__What you need to do__
Which lines of the records below contain the string "region"? Report each of them.

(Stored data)
*** Begin section ***

import Summits.CriticalPhenomena.PercolationContinuityZ3.Theorems.PercNearOneGluingNoHeavyPcintBSMXFourier
import Summits.CriticalPhenomena.PercolationContinuityZ3.Theorems.PercNearOneGluingNoHeavyPcintBSMXTwoSq
import HarnessLib

/-!
# PCINT lane, PHASE 7 (sharp dispersion): Green tails from the Fourier–Laplace bound

Cell `prim-pcint`, seat `prim-pcint-1` (gen 16); memo `run/shared/lean/prim/pcint/T-FIBRE-ROUTE.md` §PHASE 7.

With the near-sharp dispersion bound of …PcintBSMXFourier (`H a₁ a₂ n δ ≤ 1/(2√(π c n)) + e^{-m n}`), the transverse
factor of the Green series satisfies, for `i ≥ 1`,
`Π_l H (2i) (δ l) ≤ (1/(2√(2π c i)) + r^{2i})² ≤ 1/(8π c i) + (κ + 1) r^{2i}` (`r = e^{-m}`, `κ ≥ 1/√(2π c)`),
whence the tails (**`BSMX.tailBound_two_fourier`**, **`BSMX.tailBound_three_fourier`**):

* `k = 2`: `T = u 2 N · [(2N+2)/(8π c N) + (κ+1) r^{2N}/(1-r²)]` (exact telescoping `Σ_{i ≥ N} u 2 i / i ≤ u 2 N (2N+2)/N`);
* `k ≥ 3`: `T = Cu k q₀ · [1/(8π c N) + (κ+1) r^{2N}/((N+1)(1-r²))]` (`u k i ≤ Cu/(i+1)`, …PcintBSMXTail).

The constant `1/(8π c)` (`c ≈ a₁ + 4a₂ = σ²/2`) replaces `1/(8 a₁)` of …PcintBSMXDisp/…Tail (`3.7×`–`6×` smaller tails for the
lane's laws).  Kernel discharges from rational data (`π ≥ 3.141592`, `e^{-m} ≤ 1/(1+m)`): **`BSMX.tailBoundH_of_twoFourierQ`**
(square form, `u 2 N ² ≤ 1/(3N+1)`), **`BSMX.tailBoundH_of_threeFourierQ`**; side conditions = the decidable **`BSMX.FourierCheckQ`**.
-/

noncomputable section

namespace Summit.CriticalPhenomena.PercolationContinuityZ3.Theorems.Pcint.BSMX

open Finset OSM BSM Real

variable {t k : ℕ}

/-! ### The Fourier data -/
/-- **Fourier data**: the hypotheses of `BSMX.H_le_fourier` (with `m > 0`): admissible law with nonnegative
symbol (`4a₁ + 4a₂ ≤ 1`), `0 < θ₀ ≤ 1/2`, `0 < c ≤ (a₁ + 4a₂) - (5/48)(a₁ + 16a₂) θ₀²`,
`0 < m ≤ 2a₁ L(θ₀) + 2a₂ L(2θ₀)`, `m ≤ 2a₁`. -/
def FData (a₁ a₂ θ₀ c m : ℝ) : Prop :=
  Adm a₁ a₂ ∧ 4 * a₁ + 4 * a₂ ≤ 1 ∧ 0 < θ₀ ∧ θ₀ ≤ 1 / 2 ∧ 0 < c ∧
    c ≤ (a₁ + 4 * a₂) - 5 / 48 * (a₁ + 16 * a₂) * θ₀ ^ 2 ∧ 0 < m ∧
      m ≤ 2 * a₁ * Lcos θ₀ + 2 * a₂ * Lcos (2 * θ₀) ∧ m ≤ 2 * a₁

namespace FData

variable {a₁ a₂ θ₀ c m : ℝ}

/-- admissible law -/
theorem adm (h : FData a₁ a₂ θ₀ c m) : Adm a₁ a₂ := h.1
/-- nonnegative symbol -/
theorem four (h : FData a₁ a₂ θ₀ c m) : 4 * a₁ + 4 * a₂ ≤ 1 := h.2.1
/-- `θ₀ > 0` -/
theorem θ₀_pos (h : FData a₁ a₂ θ₀ c m) : 0 < θ₀ := h.2.2.1
/-- `θ₀ ≤ 1/2` -/
theorem θ₀_le (h : FData a₁ a₂ θ₀ c m) : θ₀ ≤ 1 / 2 := h.2.2.2.1
/-- `c > 0` -/
theorem c_pos (h : FData a₁ a₂ θ₀ c m) : 0 < c := h.2.2.2.2.1
/-- the quadratic constant -/
theorem c_le (h : FData a₁ a₂ θ₀ c m) : c ≤ (a₁ + 4 * a₂) - 5 / 48 * (a₁ + 16 * a₂) * θ₀ ^ 2 := h.2.2.2.2.2.1
/-- `m > 0` -/
theorem m_pos (h : FData a₁ a₂ θ₀ c m) : 0 < m := h.2.2.2.2.2.2.1
/-- the gap on region B -/
theorem m_le (h : FData a₁ a₂ θ₀ c m) : m ≤ 2 * a₁ * Lcos θ₀ + 2 * a₂ * Lcos (2 * θ₀) := h.2.2.2.2.2.2.2.1
/-- the gap on region C -/
theorem m_le' (h : FData a₁ a₂ θ₀ c m) : m ≤ 2 * a₁ := h.2.2.2.2.2.2.2.2

end FData

/-- The one-coordinate bound at the pair index: `HB c m i = 1/(2√(π c (2i))) + e^{-m (2i)}`. -/
def HB (c m : ℝ) (i : ℕ) : ℝ := 1 / (2 * Real.sqrt (π * c * (2 * (i : ℝ)))) + Real.exp (-(m * (2 * (i : ℝ))))

/-- `H (2i) δ ≤ HB i` for `i ≥ 1`. -/
theorem H_two_mul_le_HB {a₁ a₂ θ₀ c m : ℝ} (h : FData a₁ a₂ θ₀ c m) {i : ℕ} (hi : 1 ≤ i) (δ : ℤ) :
    H a₁ a₂ (2 * i) δ ≤ HB c m i := by
  have := H_le_fourier h.adm h.four h.θ₀_pos h.θ₀_le h.c_pos h.c_le h.m_le h.m_le' (n := 2 * i) (by omega) δ
  unfold HB
  push_cast at this
  exact this

/-- `HB ≥ 0`. -/
theorem HB_nonneg (c m : ℝ) (i : ℕ) : 0 ≤ HB c m i := by
  unfold HB; positivity

/-- The termwise bound: `bF c m κ 0 = 1`, `bF c m κ i = 1/(8π c i) + (κ+1) (e^{-m})^{2i}` for `i ≥ 1`. -/
def bF (c m κ : ℝ) (i : ℕ) : ℝ :=
  if i = 0 then 1 else 1 / (8 * π * c * (i : ℝ)) + (κ + 1) * Real.exp (-m) ^ (2 * i)

/-- **`HB i ² ≤ 1/(8π c i) + (κ+1) r^{2i}`** for `i ≥ 1`, `κ ≥ 0`, `κ² (2π c) ≥ 1`, `m ≥ 0`. -/
theorem HB_sq_le {c m κ : ℝ} (hc : 0 < c) (hm : 0 ≤ m) (hκ : 0 ≤ κ) (hκ2 : 1 ≤ κ ^ 2 * (2 * π * c)) {i : ℕ}
    (hi : 1 ≤ i) : HB c m i ^ 2 ≤ 1 / (8 * π * c * (i : ℝ)) + (κ + 1) * Real.exp (-m) ^ (2 * i) := by
  have hπ := Real.pi_pos
  have hiR : (1 : ℝ) ≤ i := by exact_mod_cast hi
  set S := Real.sqrt (π * c * (2 * (i : ℝ))) with hS
  have hS0 : 0 < S := Real.sqrt_pos.2 (by positivity)
  have hS2 : S ^ 2 = π * c * (2 * (i : ℝ)) := Real.sq_sqrt (by positivity)
  set E := Real.exp (-(m * (2 * (i : ℝ)))) with hE
  have hE' : E = Real.exp (-m) ^ (2 * i) := by
    rw [hE, ← Real.exp_nat_mul]; push_cast; ring_nf
  have hE0 : 0 ≤ E := (Real.exp_pos _).le
  have hE1 : E ≤ 1 := by rw [hE]; exact Real.exp_le_one_iff.2 (by nlinarith)
  -- `1/S ≤ κ`: `(κ S)² = κ² (2π c) · i ≥ κ² (2π c) ≥ 1`
  have hκS : 1 ≤ κ * S := by
    have h1 : 1 ≤ (κ * S) ^ 2 := by
      rw [mul_pow, hS2]; nlinarith [mul_le_mul_of_nonneg_left hiR (by positivity : 0 ≤ κ ^ 2 * (2 * π * c))]
    nlinarith [sq_nonneg (κ * S - 1), mul_nonneg hκ hS0.le]
  have hA : (1 / (2 * S)) ^ 2 = 1 / (8 * π * c * (i : ℝ)) := by
    rw [div_pow, mul_pow, hS2]; ring
  unfold HB
  rw [← hS, ← hE, ← hE', add_sq, hA]
  have hcross : 2 * (1 / (2 * S)) * E ≤ κ * E := by
    rw [show 2 * (1 / (2 * S)) * E = E / S by field_simp]
    rw [div_le_iff₀ hS0]
    nlinarith [mul_nonneg hE0 (by linarith : (0 : ℝ) ≤ κ * S - 1)]
  nlinarith [mul_le_mul_of_nonneg_left hE1 hE0]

*** End section ***

__Result of the task__
/-- the gap on region B -/
/-- the gap on region C -/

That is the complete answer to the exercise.